** Input material follows **

import Mathlib
import Literature.Computability.AlgebraicComplexity.NestFreeMatchingPoly
import HarnessLib

/-!
# Route FifoMatching — crux `NNDivisionHard` (stmt-ValiantsHypothesis-21181): the PINNED RAINBOW FACE — definitions

Objects of the «stack powers do not help the queue» step of the residual programme of stmt-21181 (module docstrings of
`…NNDivisionHardFaceReading` / `…NNDivisionHardStackPowers`: identify ONE rainbow-pinned face of the nest-free matching
polytope `NFP_n` as `x^{pins} · NN_a[0, 2a)`).  For a block size `a` with `4a+2 ≤ 2n`, `n ≤ 3a+1` (e.g. `a = ⌊(n+2)/3⌋`):

* `pinNat n a` — the PIN MATCHING of the block `[2a, 2n)` (local coordinate `q = p − 2a`, `v = 2n − 4a − 1`): the RAINBOW
  arc `(2a, 2n−1−2a)`, the pairwise-crossing arcs `(2a+t, 2a+t+v)`, `1 ≤ t ≤ v−1` (all crossing the rainbow arc), and the
  short arcs `(2a+2v+2s, 2a+2v+2s+1)` to their right — a nest-free perfect matching of the block containing a rainbow arc;
  `pinFin` — the same as a self-map of `Fin (2n)`; `pinOpeners`, `pinExp` — its openers and its arc-indicator exponent
  `χ_{pins}`;
* `glue n a N` — the perfect matching of `[0, 2n)` that is `N` on the left block `[0, 2a)` and the pins on `[2a, 2n)`;
  `restrictM` — restriction of a matching of `[0, 2n)` to the left block; `shiftMatching a` — the witness `i ↦ i ± a`
  (a nest-free perfect matching of `[0, 2a)`); `blockEmb` — the embedding of arc variables `[0,2a)² ↪ [0,2n)²`;
* `pinWeight = 𝟙_{pins}`, `prWeight = (n+1)·𝟙_R + 𝟙_{pins}` — the PINNED RAINBOW DIRECTION (`R` = the rainbow arcs
  `(i, 2n−1−i)`), of the shape `B·𝟙_R + w₁` required by `StackPowers.generic_noncrossingPow`; `rainbowCount`,
  `pinCount` — the two arc counts entering the weight of a matching in that direction.

Values of `pinFin`, `glue`, `restrictM` are clamped by `%` so that the definitions carry no hypotheses; the lemmas
(`…NNDivisionHardPinBlock`, `…NNDivisionHardPinnedRainbowFace`, `…NNDivisionHardStackPowersQueue`) carry `4a+2 ≤ 2n`,
`n ≤ 3a+1`.  HONEST FRAMING: definitions only; nothing here bears on the crux, on `NNNotVP` or on VP ≠ VNP.
References: Chen–Deng–Du–Stanley–Yan 2007 §1 [ChenDengDuStanleyYan2007]; Jukna–Seiwert–Sergeev 2022 [JuknaSeiwertSergeev2022].
-/

noncomputable section

-- Sub = Summit single-conjunct layout: the duplicated namespace component is mandated by the tree.
set_option linter.dupNamespace false
set_option autoImplicit false

namespace Summit.ValiantsHypothesis.ValiantsHypothesis.Theorems.FifoMatching.NNDivisionHard.StackPowersQueue

open Finset Literature.Computability.AlgebraicComplexity

variable {n a : ℕ}

/-- The PIN partner function on `ℕ` (block `[2a, 2n)`, local coordinate `q = p − 2a`, `v = 2n − 4a − 1`): the RAINBOW arc
`(2a, 2n−2a−1)`, the pairwise-crossing arcs `(2a+t, 2a+t+v)` (`1 ≤ t ≤ v−1`, all crossing the rainbow arc), and the short
arcs `(2a+2v+2s, 2a+2v+2s+1)` to their right.  Meaningful for `4a+2 ≤ 2n`, `n ≤ 3a+1`, `2a ≤ p < 2n`. [folklore] -/
def pinNat (n a p : ℕ) : ℕ :=
  if p - 2 * a = 0 then 2 * n - 2 * a - 1
  else if p - 2 * a < 2 * n - 4 * a - 1 then p + (2 * n - 4 * a - 1)
  else if p - 2 * a = 2 * n - 4 * a - 1 then 2 * a
  else if p - 2 * a < 2 * (2 * n - 4 * a - 1) then p - (2 * n - 4 * a - 1)
  else if (p - 2 * a - 2 * (2 * n - 4 * a - 1)) % 2 = 0 then p + 1 else p - 1

/-- The pins as a self-map of `Fin (2n)` (value clamped by `% (2n)`; equal to `pinNat` in the meaningful range,
`val_pinFin`). [folklore] -/
def pinFin (n a : ℕ) (p : Fin (2 * n)) : Fin (2 * n) :=
  ⟨pinNat n a p % (2 * n), Nat.mod_lt _ (Nat.zero_lt_of_lt p.isLt)⟩

/-- GLUING: a self-map `N` of `Fin (2a)` on the left block `[0, 2a)`, the pins on `[2a, 2n)` (values clamped by
`% (2n)`; see `val_glue_of_lt`, `val_glue_of_le`). [folklore] -/
def glue (n a : ℕ) (N : Fin (2 * a) → Fin (2 * a)) (i : Fin (2 * n)) : Fin (2 * n) :=
  ⟨(if h : (i : ℕ) < 2 * a then ((N ⟨i, h⟩ : Fin (2 * a)) : ℕ) else pinNat n a i) % (2 * n),
    Nat.mod_lt _ (Nat.zero_lt_of_lt i.isLt)⟩

/-- Restriction of a self-map of `Fin (2n)` to the left block `[0, 2a)` (values clamped by `% (2a)`). [folklore] -/
def restrictM (hle : 2 * a ≤ 2 * n) (M : Fin (2 * n) → Fin (2 * n)) (j : Fin (2 * a)) : Fin (2 * a) :=
  ⟨(M (Fin.castLE hle j) : ℕ) % (2 * a), Nat.mod_lt _ (Nat.zero_lt_of_lt j.isLt)⟩

/-- A nest-free perfect matching of `[0, 2a)` — the witness `i ↦ i ± a` (all arcs pairwise crossing) — so that the
maximal weight is attained. [folklore] -/
def shiftMatching (a : ℕ) (i : Fin (2 * a)) : Fin (2 * a) :=
  ⟨if (i : ℕ) < a then (i : ℕ) + a else (i : ℕ) - a, by have := i.isLt; split_ifs <;> omega⟩

/-- The BLOCK EMBEDDING of arc variables `(i, j) ↦ (i, j)` from `[0, 2a)²` into `[0, 2n)²`. [folklore] -/
def blockEmb (hle : 2 * a ≤ 2 * n) : Fin (2 * a) × Fin (2 * a) → Fin (2 * n) × Fin (2 * n) :=
  Prod.map (Fin.castLE hle) (Fin.castLE hle)

/-- The PIN OPENERS: points `p ≥ 2a` with `p < pin p`. [folklore] -/
def pinOpeners (n a : ℕ) : Finset (Fin (2 * n)) :=
  univ.filter fun p => 2 * a ≤ (p : ℕ) ∧ (p : ℕ) < pinNat n a p

/-- The PIN EXPONENT `χ_{pins} = Σ_{p pin opener} δ_(p, pin p)`. [folklore] -/
def pinExp (n a : ℕ) : (Fin (2 * n) × Fin (2 * n)) →₀ ℕ :=
  ∑ p ∈ pinOpeners n a, Finsupp.single (p, pinFin n a p) 1

/-- The PIN indicator `𝟙_{pins}` on the arcs `(i, j)` of `[0, 2n)`. [folklore] -/
def pinWeight (n a : ℕ) (e : Fin (2 * n) × Fin (2 * n)) : ℕ :=
  if 2 * a ≤ (e.1 : ℕ) ∧ (e.1 : ℕ) < (e.2 : ℕ) ∧ pinNat n a e.1 = (e.2 : ℕ) then 1 else 0

/-- The PINNED RAINBOW DIRECTION `w = (n+1)·𝟙_R + 𝟙_{pins}` (`R` = the rainbow arcs `(i, 2n−1−i)`). [folklore] -/
def prWeight (n a : ℕ) (e : Fin (2 * n) × Fin (2 * n)) : ℕ :=
  (n + 1) * (if e.2 = Fin.rev e.1 then 1 else 0) + pinWeight n a e

/-- Number of RAINBOW arcs of `M`. [folklore] -/
def rainbowCount (M : Fin (2 * n) → Fin (2 * n)) : ℕ :=
  ((openers M).filter fun i => M i = Fin.rev i).card

/-- Number of PIN arcs of `M`. [folklore] -/
def pinCount (n a : ℕ) (M : Fin (2 * n) → Fin (2 * n)) : ℕ :=
  ((openers M).filter fun i : Fin (2 * n) =>
    2 * a ≤ (i : ℕ) ∧ (i : ℕ) < (M i : ℕ) ∧ pinNat n a i = (M i : ℕ)).card

end Summit.ValiantsHypothesis.ValiantsHypothesis.Theorems.FifoMatching.NNDivisionHard.StackPowersQueue

end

** End of Input material **

What is expected
Both end lines included, restate word for word the lines above from the line with "if p - 2 * a = 0 then 2 * n - 2 * a - 1" to the line with "The BLOCK EMBEDDING", and nothing else.

Your response
  if p - 2 * a = 0 then 2 * n - 2 * a - 1
  else if p - 2 * a < 2 * n - 4 * a - 1 then p + (2 * n - 4 * a - 1)
  else if p - 2 * a = 2 * n - 4 * a - 1 then 2 * a
  else if p - 2 * a < 2 * (2 * n - 4 * a - 1) then p - (2 * n - 4 * a - 1)
  else if (p - 2 * a - 2 * (2 * n - 4 * a - 1)) % 2 = 0 then p + 1 else p - 1

/-- The pins as a self-map of `Fin (2n)` (value clamped by `% (2n)`; equal to `pinNat` in the meaningful range,
`val_pinFin`). [folklore] -/
def pinFin (n a : ℕ) (p : Fin (2 * n)) : Fin (2 * n) :=
  ⟨pinNat n a p % (2 * n), Nat.mod_lt _ (Nat.zero_lt_of_lt p.isLt)⟩

/-- GLUING: a self-map `N` of `Fin (2a)` on the left block `[0, 2a)`, the pins on `[2a, 2n)` (values clamped by
`% (2n)`; see `val_glue_of_lt`, `val_glue_of_le`). [folklore] -/
def glue (n a : ℕ) (N : Fin (2 * a) → Fin (2 * a)) (i : Fin (2 * n)) : Fin (2 * n) :=
  ⟨(if h : (i : ℕ) < 2 * a then ((N ⟨i, h⟩ : Fin (2 * a)) : ℕ) else pinNat n a i) % (2 * n),
    Nat.mod_lt _ (Nat.zero_lt_of_lt i.isLt)⟩

/-- Restriction of a self-map of `Fin (2n)` to the left block `[0, 2a)` (values clamped by `% (2a)`). [folklore] -/
def restrictM (hle : 2 * a ≤ 2 * n) (M : Fin (2 * n) → Fin (2 * n)) (j : Fin (2 * a)) : Fin (2 * a) :=
  ⟨(M (Fin.castLE hle j) : ℕ) % (2 * a), Nat.mod_lt _ (Nat.zero_lt_of_lt j.isLt)⟩

/-- A nest-free perfect matching of `[0, 2a)` — the witness `i ↦ i ± a` (all arcs pairwise crossing) — so that the
maximal weight is attained. [folklore] -/
def shiftMatching (a : ℕ) (i : Fin (2 * a)) : Fin (2 * a) :=
  ⟨if (i : ℕ) < a then (i : ℕ) + a else (i : ℕ) - a, by have := i.isLt; split_ifs <;> omega⟩

/-- The BLOCK EMBEDDING of arc variables `(i, j) ↦ (i, j)` from `[0, 2a)²` into `[0, 2n)²`. [folklore] -/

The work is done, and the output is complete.